The query above works great, but slows down as the amount of rows in users and task_pool increase (expected of course, I'd just hope to minimize the delay).
Let's say I have 985187 rows in task_pool (so 985187 task_ids), 49156 rows in user table (49156 user_ids), and 100 rows in task_dispersal (100 order_ids).
The query now takes ~9.5 seconds to complete.
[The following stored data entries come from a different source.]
import Summits.CriticalPhenomena.PercolationContinuityZ3.Theorems.Transplant.SkelPhiFaceNumsMk3Y
import Summits.CriticalPhenomena.PercolationContinuityZ3.Theorems.Transplant.SkelPhiFaceNumsYFace
import Summits.CriticalPhenomena.PercolationContinuityZ3.Theorems.Transplant.SkelPhiFaceNumsCross
import HarnessLib

/-!
# N1 ({±1} node), (F) inner route, part R5b-Y (hp-8 g33): **THE PER-CENTRE NUMBERS OF A y′-FACE FROM LINEAR FLOORS** — `numsY` of
# `hkits_faceSteps_of_nums4` at one centre: `Nonempty (FaceRunNums3 … false c …)` for the canonical tangential origin
# `yT = yL + crossOffY n ℓ h vα σ Nr`, from the three footprint packages (`yRun_footprint_of_floors_yface`,
# `xRun_footprint_of_floors_yface`, `lastCoreX_target_of_floors`), the numeric cross link (`hxyY_of_floors`) and `faceRunNums3_y_mk`; what remains are
# LINEAR integer inequalities (the floors `FX/FY/FL`, the two cross floors, the bridge-box/clearance/reach inequalities) — no floor
# divisions, no geometry.
builds on p205010 (kernel theorem, internal audit signed; external expert review pending) — nothing in this file uses p205010; no claim about the open node.
Lane `prim-bschramm`, seat `prim-hp-8` (gen 33); helper file (`--supports stmt-CriticalPhenomena-4575 --as helper`).
* **`Skelφ.numsY_of_floors`**.
[cite: KozmaNitzan2024, §4 Lemma 11 (pp. 22–23), Lemma 12 (pp. 23–25)] [cite: MartineauTassion2017, §4.1, §4.3 Lemma 4.2]
-/

noncomputable section

open scoped Classical

namespace Summit.CriticalPhenomena.PercolationContinuityZ3.Theorems.Transplant

namespace Skelφ

open Literature.Probability.Percolation Literature.Probability.LatticeModels SimpleGraph KNCells
open Literature.Probability.Percolation.KozmaNitzan
open Literature.Probability.Percolation.KozmaNitzan.Cells (oth oth_ne sgOf sgOf_sign stepVec_apply_fst eq_oth_of_ne oth_oth)
open KNLevels ChainPlanar ChainPara
open Literature.Barriers.CriticalPhenomena (graphBall mem_graphBall_self graphBall_mono)
open BoxProdZ2 (ConcRadiiG)
open TwoAxis.Para (modulus coarse lam0 lam1)

variable {V : Type} [DecidableEq V] {G : SimpleGraph V} [G.LocallyFinite] {φ : V → Site 2}

/-- **THE PER-CENTRE NUMBERS OF A y′-FACE FROM LINEAR FLOORS** (see the module docstring). -/
theorem numsY_of_floors (hstep : Steps G φ) (pr : FinePrm) (w₀ : V) {nL : ℕ} (hn : pr.n = nL) (hnL : 1 ≤ nL) (hvL : |pr.vα| ≤ nL)
    (hD : 0 < pr.D) (hlipψ : Lip G (pr.ψ φ w₀)) (hws : WeakSteps G (pr.ψ φ w₀))
    -- the lattice in stride units
    {κ₀ κ₁ mod Vb : ℤ} (hA : 0 < pr.A) (hκ₀ : 0 ≤ κ₀) (hVb : |pr.vα| ≤ Vb) (hc0 : pr.c₀ = pr.A * κ₀) (hc1 : pr.c₁ = pr.A * κ₁)
    (hmod : modulus nL pr.h pr.vα pr.vβ = mod) (hmod0 : 0 < mod) (hDm : pr.D = pr.A ^ 2 * mod)
    {ℓ' : ℕ} (hlay : (nL + pr.h.natAbs : ℕ) ≤ (nL : ℤ) * ℓ' + 1) (hmodlo : (nL : ℤ) * ℓ' - (shearUnit nL pr.h : ℤ) + 1 ≤ mod)
    (hmodhi : mod ≤ (nL : ℤ) * ℓ')
    -- the face step and the centre
    (P : PCells2) (Λ : ConcRadiiG) (b₀ : Fin 2 → ℕ) (a' : ℕ) (x : Site 2) (du : MDir) (hdu : du.1 = 1) (j : ℕ) {L' : ℕ} (hL' : 1 ≤ L')
    (hrM : L' ≤ Λ.rM a' (x + stepVec du)) {k₀ : ℤ} (hk₀ : 0 ≤ k₀) {r : ℕ} (c : V) (hcw : c ∈ graphBall G w₀ (Λ.rE a' x du - r))
    (hrE : r ≤ Λ.rE a' x du) (kb : ℕ)
    {wc : ℤ} (hwc : |pr.ψ φ w₀ c (oth du.1) - P.cen x (oth du.1)| ≤ wc)
    {flo fhi fw : ℤ} (hflo : 5 * (P.r du.1 : ℤ) + 10 * P.s du.1 * j + 3 ≤ flo + P.lev du x (pr.ψ φ w₀ c))
    (hfhi : fhi + P.lev du x (pr.ψ φ w₀ c) ≤ 25 * P.r du.1 - 2) (hfw : fw + wc + k₀ + 1 ≤ 5 * (P.r (oth du.1) : ℤ) - 3)
    {kpar kperp : ℤ} (hfR : flo ≤ -kpar ∧ kpar ≤ fhi ∧ kperp ≤ fw)
    (Zc : Finset V) {kZ : ℤ} (hZk : ∀ v ∈ Zc, |pr.ψ φ c v du.1| ≤ kZ) (hZfar : P.lev du x (pr.ψ φ w₀ c) + kZ + 1 < 20 * (P.r du.1 : ℤ) - b₀ du.1)
    -- the run data and the choices
    (B : BridgePrm) (R's qB R'₃ qB₃ : ℕ) (yL : Site 2) (Nr N₃ : ℕ) {σT : ℤ} (hσT : σT = 1 ∨ σT = -1)
    -- floors: along y′-run at yL (sign σ = sgOf du): along habitat on axis 1, transverse on axis 0
    (FA1 : sgOf du = 1 → ∀ k ≤ Nr, mod * (flo - coarse pr.c₁ (pr.D / 2) pr.D (lam1 pr.A nL pr.h yL)) ≤
      κ₁ * ((shearUnit nL pr.h : ℤ) * (ySLo nL ℓ' pr.h qB R's 1 k - 1)) - mod + 1)
    (FA2 : sgOf du = 1 → ∀ k ≤ Nr, mod * (coarse pr.c₁ (pr.D / 2) pr.D (lam1 pr.A nL pr.h yL) + 1) +
      κ₁ * ((shearUnit nL pr.h : ℤ) * ySHi nL ℓ' pr.h qB R's 1 k + shearUnit nL pr.h - 1) ≤ mod * fhi)
    (FA3 : sgOf du = -1 → ∀ k ≤ Nr, mod * (flo + coarse pr.c₁ (pr.D / 2) pr.D (lam1 pr.A nL pr.h yL) + 1) ≤
      -(κ₁ * ((shearUnit nL pr.h : ℤ) * ySHi nL ℓ' pr.h qB R's (-1) k + shearUnit nL pr.h - 1)))
    (FA4 : sgOf du = -1 → ∀ k ≤ Nr, -(mod * coarse pr.c₁ (pr.D / 2) pr.D (lam1 pr.A nL pr.h yL)) -
      κ₁ * ((shearUnit nL pr.h : ℤ) * (ySLo nL ℓ' pr.h qB R's (-1) k - 1)) + mod - 1 ≤ mod * fhi)
    (FA5 : ∀ k ≤ Nr, (nL : ℤ) * mod * (-fw - coarse pr.c₀ (pr.D / 2) pr.D (lam0 pr.A pr.vα pr.vβ yL)) ≤ -(κ₀ * (yBnd nL ℓ' pr.h mod qB R's k + 2 * nL)) - nL * mod)
    (FA6 : ∀ k ≤ Nr, (nL : ℤ) * mod * (coarse pr.c₀ (pr.D / 2) pr.D (lam0 pr.A pr.vα pr.vβ yL) + 1) + κ₀ * (yBnd nL ℓ' pr.h mod qB R's k + nL) ≤ nL * mod * fw)
    -- floors: tangential x-run at yT (sign σT)
    (FT1 : sgOf du = 1 → ∀ k ≤ N₃, mod * (flo - coarse pr.c₁ (pr.D / 2) pr.D (lam1 pr.A nL pr.h (yL + crossOffY nL ℓ' pr.h pr.vα (sgOf du) Nr))) ≤
      -(κ₁ * (shearUnit nL pr.h : ℤ) * (xBoxB nL ℓ' pr.h R'₃ k + 1)) - mod + 1)
    (FT2 : sgOf du = 1 → ∀ k ≤ N₃, mod * (coarse pr.c₁ (pr.D / 2) pr.D (lam1 pr.A nL pr.h (yL + crossOffY nL ℓ' pr.h pr.vα (sgOf du) Nr)) + 1) +
      κ₁ * ((shearUnit nL pr.h : ℤ) * xBoxB nL ℓ' pr.h R'₃ k + shearUnit nL pr.h - 1) ≤ mod * fhi)
    (FT3 : sgOf du = -1 → ∀ k ≤ N₃, mod * (flo + coarse pr.c₁ (pr.D / 2) pr.D (lam1 pr.A nL pr.h (yL + crossOffY nL ℓ' pr.h pr.vα (sgOf du) Nr)) + 1) ≤
      -(κ₁ * ((shearUnit nL pr.h : ℤ) * xBoxB nL ℓ' pr.h R'₃ k + shearUnit nL pr.h - 1)))
    (FT4 : sgOf du = -1 → ∀ k ≤ N₃, -(mod * coarse pr.c₁ (pr.D / 2) pr.D (lam1 pr.A nL pr.h (yL + crossOffY nL ℓ' pr.h pr.vα (sgOf du) Nr))) +
      κ₁ * (shearUnit nL pr.h : ℤ) * (xBoxB nL ℓ' pr.h R'₃ k + 1) + mod - 1 ≤ mod * fhi)
    (FT5 : ∀ k ≤ N₃, (nL : ℤ) * mod * (-fw - coarse pr.c₀ (pr.D / 2) pr.D (lam0 pr.A pr.vα pr.vβ (yL + crossOffY nL ℓ' pr.h pr.vα (sgOf du) Nr))) ≤
      κ₀ * mod * xSLo nL qB₃ R'₃ σT k - κ₀ * Vb * (shearUnit nL pr.h : ℤ) * (xBoxB nL ℓ' pr.h R'₃ k + 1) - κ₀ * nL - nL * mod)
    (FT6 : ∀ k ≤ N₃, (nL : ℤ) * mod * (coarse pr.c₀ (pr.D / 2) pr.D (lam0 pr.A pr.vα pr.vβ (yL + crossOffY nL ℓ' pr.h pr.vα (sgOf du) Nr)) + 1) +
      κ₀ * mod * xSHi nL qB₃ R'₃ σT k + κ₀ * Vb * (shearUnit nL pr.h : ℤ) * (xBoxB nL ℓ' pr.h R'₃ k + 1) ≤ nL * mod * fw)
    -- floors: the target box on the x-run's last core
    (FL1 : (nL : ℤ) * mod * (P.cen (x + stepVec du) 0 - b₀ 0 + 2 - pr.ψ φ w₀ c 0 -
      coarse pr.c₀ (pr.D / 2) pr.D (lam0 pr.A pr.vα pr.vβ (yL + crossOffY nL ℓ' pr.h pr.vα (sgOf du) Nr))) ≤
      κ₀ * mod * xCSLo nL qB₃ R'₃ σT (N₃ + 1) - κ₀ * Vb * (shearUnit nL pr.h : ℤ) * (xCoreB nL ℓ' pr.h R'₃ (N₃ + 1) + 1) - κ₀ * nL - nL * mod)
    (FL2 : (nL : ℤ) * mod * (coarse pr.c₀ (pr.D / 2) pr.D (lam0 pr.A pr.vα pr.vβ (yL + crossOffY nL ℓ' pr.h pr.vα (sgOf du) Nr)) + 1) +
      κ₀ * mod * xCSHi nL qB₃ R'₃ σT (N₃ + 1) + κ₀ * Vb * (shearUnit nL pr.h : ℤ) * (xCoreB nL ℓ' pr.h R'₃ (N₃ + 1) + 1) ≤
      nL * mod * (P.cen (x + stepVec du) 0 + b₀ 0 - 2 - pr.ψ φ w₀ c 0))
    (FL3 : mod * (P.cen (x + stepVec du) 1 - b₀ 1 + 2 - pr.ψ φ w₀ c 1 - coarse pr.c₁ (pr.D / 2) pr.D (lam1 pr.A nL pr.h (yL + crossOffY nL ℓ' pr.h pr.vα (sgOf du) Nr))) ≤
      -(κ₁ * (shearUnit nL pr.h : ℤ) * (xCoreB nL ℓ' pr.h R'₃ (N₃ + 1) + 1)) - mod + 1)
    (FL4 : mod * (coarse pr.c₁ (pr.D / 2) pr.D (lam1 pr.A nL pr.h (yL + crossOffY nL ℓ' pr.h pr.vα (sgOf du) Nr)) + 1) +
      κ₁ * ((shearUnit nL pr.h : ℤ) * xCoreB nL ℓ' pr.h R'₃ (N₃ + 1) + shearUnit nL pr.h - 1) ≤ mod * (P.cen (x + stepVec du) 1 + b₀ 1 - 2 - pr.ψ φ w₀ c 1))
    -- the cross link floors
    (hq₃ : 2 * (nL : ℤ) + ((Nr : ℤ) + 1) * R's ≤ qB₃)
    (hW : ((Nr : ℤ) + 1) * (((nL : ℤ) * ℓ' / (shearUnit nL pr.h : ℕ) + 1) - ((nL : ℤ) * ℓ' - (shearUnit nL pr.h : ℕ) + 1) / (shearUnit nL pr.h : ℕ)) + qB +
      ((Nr : ℤ) + 1) * R's + 2 ≤ ((nL * ℓ' / shearUnit nL pr.h + 1 : ℕ) : ℤ))
    -- the bridge box, clearances, reaches
    (hxaY : ∀ x ∈ Finset.Icc B.core1Lo B.core1Hi,
      -((((nL : ℤ) + pr.vα).toNat : ℕ) : ℤ) ≤ x 0 - sgOf du * yL 0 ∧ x 0 - sgOf du * yL 0 ≤ ((((nL : ℤ) - pr.vα).toNat : ℕ) : ℤ))
    (hxbY : ∀ x ∈ Finset.Icc B.core1Lo B.core1Hi,
      |sgOf du * ((nL : ℤ) * (x 1 - yL 1) - pr.h * (sgOf du * x 0 - yL 0))| + shearUnit nL pr.h ≤ ((qB : ℤ) + 1) * shearUnit nL pr.h)
    (hclr : ∀ k ≤ Nr, (kb : ℤ) < yBoxLoT nL pr.vα R's k + sgOf du * yL 0)
    (hclr₃ : ∀ k ≤ N₃, ∀ b : ℤ, min (σT * xBoxLoA nL qB₃ R'₃ k) (σT * xBoxHiA nL qB₃ R'₃ k) ≤ b →
      b ≤ max (σT * xBoxLoA nL qB₃ R'₃ k) (σT * xBoxHiA nL qB₃ R'₃ k) → (kb : ℤ) < sgOf du * (b + (yL + crossOffY nL ℓ' pr.h pr.vα (sgOf du) Nr) 0))
    (hπ2Y : ∀ k ≤ Nr, ((yL 0).natAbs + (yL 1).natAbs) + (((((k + 1 : ℕ) : ℤ) * pr.vα).natAbs +
      (((shearUnit nL pr.h : ℤ) * |((k + 1 : ℕ) : ℤ) * (yPrmW nL ℓ' pr.h pr.vα R's qB Nr).sLo| + |pr.h| * |((k + 1 : ℕ) : ℤ) * pr.vα| + shearUnit nL pr.h) / nL).natAbs + 1))
      ≤ r)
    (hπ3Y : (((yL + crossOffY nL ℓ' pr.h pr.vα (sgOf du) Nr) 0).natAbs + ((yL + crossOffY nL ℓ' pr.h pr.vα (sgOf du) Nr) 1).natAbs) + (N₃ + 1) * shearUnit nL pr.h ≤ r) :
    Nonempty (FaceRunNums3 G φ (pr.ψ φ w₀) false c pr.A nL pr.h pr.vα pr.vβ pr.c₀ pr.c₁ pr.D du (sgOf du) B ℓ' R's qB R'₃ qB₃ pr.vα hnL hvL hlay kb
      (P.farCore x du j k₀) (targetMM G φ pr P w₀ Λ b₀ a' x du L') Zc r kpar kperp) := by
  set yT := yL + crossOffY nL ℓ' pr.h pr.vα (sgOf du) Nr with hyT
  have hσ := sgOf_sign du
  -- the three footprint packages
  obtain ⟨PLO, PHI, hreg, hP0, hP1, hP2, hP3, hPf₁, hPf₂, hPf₃⟩ :=
    yRun_footprint_of_floors_yface hnL hA hκ₀ hc0 hc1 hmod hmod0 hDm hvL hlay hmodlo hmodhi yL du hdu R's qB Nr FA1 FA2 FA3 FA4 FA5 FA6
  obtain ⟨YLO, YHI, hregY, hY0, hY1, hY2, hY3, hYf₁, hYf₂, hYf₃⟩ :=
    xRun_footprint_of_floors_yface (vβ := pr.vβ) hnL pr.h hA hκ₀ hc0 hc1 hmod hmod0 hDm hVb yT hσT du hdu ℓ' R'₃ qB₃ N₃ FT1 FT2 FT3 FT4 FT5 FT6
  obtain ⟨LLO, LHI, hlastc, hL0, hL1, hL2, hL3, hglo, hghi⟩ :=
    lastCoreX_target_of_floors (vβ := pr.vβ) hnL pr.h hA hκ₀ hc0 hc1 hmod hmod0 hDm hVb yT hσT ℓ' R'₃ qB₃ N₃ (pr.ψ φ w₀ c) (P.cen (x + stepVec du)) b₀
      FL1 FL2 FL3 FL4
  -- the numeric cross link
  have hxyY := hxyY_of_floors hnL (h := pr.h) hvL hσ hσT ℓ' R's qB Nr R'₃ qB₃ N₃ hq₃ hW
  have hd : yT - yL = crossOffY nL ℓ' pr.h pr.vα (sgOf du) Nr := by rw [hyT, add_sub_cancel_left]
  exact faceRunNums3_y_mk hstep pr w₀ hn hnL hvL hD hlipψ hws P Λ b₀ a' x du j hL' hrM hk₀ c hcw hrE kb le_rfl le_rfl hwc hflo hfhi hfw
    hglo hghi hfR Zc hZk hZfar B ℓ' R's qB R'₃ qB₃ hlay yL yT Nr N₃ hσT PLO PHI YLO YHI hreg hregY hlastc hP0 hP1 hP2 hP3 hPf₁ hPf₂ hPf₃
    hY0 hY1 hY2 hY3 hYf₁ hYf₂ hYf₃ hL0 hL1 hL2 hL3 hxaY hxbY (by rw [hd]; exact hxyY) hclr hclr₃ hπ2Y hπ3Y

end Skelφ

end Summit.CriticalPhenomena.PercolationContinuityZ3.Theorems.Transplant

end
Here is the info with explain analyze verbose:
"Insert on public.task_pool (cost=21150.09..2115016.50 rows=0 width=0) (actual time=9565.389..9565.390 rows=0 loops=1)"
" -> Nested Loop (cost=21150.09..2115016.50 rows=100 width=28) (actual time=81.912..9562.038 rows=100 loops=1)"
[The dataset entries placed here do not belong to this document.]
import Literature.AlgebraicGeometry.Motives.HodgeLieWeightOneSimpleOfSmallRank
import Literature.AlgebraicGeometry.Motives.HodgeLieWeightOneRankTwelveReduction
import HarnessLib

/-!
# Weight one, `End_Hdg = ℚ`: if the minimal raising rank `r` satisfies `r ≤ 4` and `r < dim V^{1,0}`, then `Lie Hg ⊗ ℂ` is SIMPLE
# (seven independent elements of the `Θ`-ideal; Moonen–Zarhin 1999 (2.3), Deligne I §3)

Family `hodge`, layer `Literature/AlgebraicGeometry/Motives`; THEOREMS ONLY (no definition, no named fact; D-0026).  Written for the
cell `pub-hodgeav-hg6` (LADDER-HodgeAV row 2, TABLE X row 1 `g6.I(1)`: brick N10 of the row-1 programme «`End⁰ = ℚ`, `g = 6` ⟹
`Hg = Sp₁₂`»; honest framing of that cell: HC / HC_AV / HC_CM NOT proved — unconditional Hodge–Lie linear algebra; this file does NOT
exclude `r ∈ {2, 3, 4}`: it shows that then `Lie Hg ⊗ ℂ` has no proper ideal, which excludes the two genuine complex product
configurations `𝔰𝔭₄ ⊕ 𝔰𝔬₃` on `ℂ⁴ ⊗ ℂ³` (`r = 3`) and `𝔰𝔩₂ ⊕ 𝔰𝔬₆` on `ℂ² ⊗ ℂ⁶` (`r = 4`) of the rank-twelve case).
Sequel of `HodgeLieWeightOneSimpleOfSmallRank` (N9, `r ≤ 3`); notation as there.

* §1 **`WeightOnePeirce.seven_le_finrank`** — for the minimal tripotent `B` (`B C B = t B`, `E = t⁻¹ B C`, `F = t⁻¹ C B`) and a non-zero
  Peirce-`1` raising `y ∈ 𝔥_ℂ` (`y = E y + y F`, `E y F = 0`) with conjugate `ȳ`, the seven elements
  `B, y, C, ȳ, [B, C], [B, ȳ], [y, C]` are linearly independent, so any subspace containing them has dimension `≥ 7`.  PROOF: both
  halves `a = E y` (values in `U = range B`) and `a' = y F` (values in `U' = ker E ∩ P`) are non-zero, being `ψ_ℂ`-transposes of
  each other (`ψ_ℂ(a x, x') = ψ_ℂ(a' x', x)`); the `Θ`-grading separates raising / lowering / Levi parts; on `U'` the Levi elements
  act by `[B, C] = 0`, `[y, C] = 0`, `[B, ȳ] u' = B ȳ u' ≠ 0` for some `u'`; on `U` by `[B, C] = t`, `[B, ȳ] = 0`, `[y, C] u ∈ U'`
  non-zero for some `u`.
* §2 **`hodgeLieC_simple_of_minimal_rank_le_four`** — `H` effective polarized of weight `1`, `End_Hdg = ℚ`, `B ∈ 𝔥_ℂ` raising,
  non-zero, of minimal rank `r ≤ 4` with `r < dim V^{1,0}`: every non-zero `ad 𝔥_ℂ`-stable subspace of `𝔥_ℂ` is `𝔥_ℂ` (N2 splitting
  `𝔥_ℂ = 𝔰₁ ⊕ 𝔠`; N8: `dim 𝔠 ≤ 6`; §1: `dim 𝔰₁ ≥ 7`; Jacobson clause ⟹ `𝔠 = 0`).  For the cell (`dim_ℚ V = 12`): in the second case
  of `rankTwelve_sp_or_exists_minimal_raising` (N6), `Lie Hg ⊗ ℂ` is simple.

## References

* [MoonenZarhin1999LowDim] B. Moonen, Yu. Zarhin, *Hodge classes on abelian varieties of low dimension*, Math. Ann. 315 (1999),
  §2 (2.3)–(2.5), §3 (3.1).
* [Deligne1982HodgeCycles] P. Deligne, *Hodge cycles on abelian varieties*, LNM 900 (1982), I §3 (Prop. 3.4, 3.6, Example 3.7).
* [Jacobson1962LieAlgebras] N. Jacobson, *Lie algebras* (1962), Ch. X §1.
-/

noncomputable section

open scoped TensorProduct

namespace Literature.AlgebraicGeometry.Motives

namespace HodgeStructure

universe u

variable {V : Type u} [AddCommGroup V] [Module ℚ V] [Module.Finite ℚ V] [HodgeTensorFacts.{u, u}] {n : ℤ}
" Output: nextval('pool_task_id_seq'::regclass), task_dispersal.id, users.user_id, CURRENT_TIMESTAMP, NULL::integer, 0"
" -> Seq Scan on public.task_dispersal (cost=0.00..4.00 rows=100 width=4) (actual time=0.019..0.147 rows=100 loops=1)"
" Output: task_dispersal.id"
" -> Limit (cost=21150.09..21150.10 rows=1 width=12) (actual time=95.599..95.599 rows=1 loops=100)"
" Output: users.user_id, (random())"
" -> Sort (cost=21150.09..21150.15 rows=24 width=12) (actual time=95.593..95.593 rows=1 loops=100)"
" Output: users.user_id, (random())"
" Sort Key: (random())"
" Sort Method: top-N heapsort Memory: 25kB"
" -> Sample Scan on public.users (cost=19563.30..21149.97 rows=24 width=12) (actual time=93.586..95.572 rows=47 loops=100)"
" Output: users.user_id, random()"
" Sampling: bernoulli ('0.1'::real) REPEATABLE (random())"
" Filter: (NOT (hashed SubPlan 1))"
" Rows Removed by Filter: 0"
" SubPlan 1"
" -> Seq Scan on public.task_pool task_pool_1 (cost=0.00..19560.84 rows=985 width=4) (actual time=9.673..93.218 rows=995 loops=100)"
" Output: task_pool_1.user_id"
" Filter: (task_pool_1.order_id = task_dispersal.id)"
" Rows Removed by Filter: 984192"
"Planning Time: 0.487 ms"
"Execution Time: 9565.444 ms"
I don't assume this can really be optimized, but I'm still pretty new to SQL so I thought I'd ask here.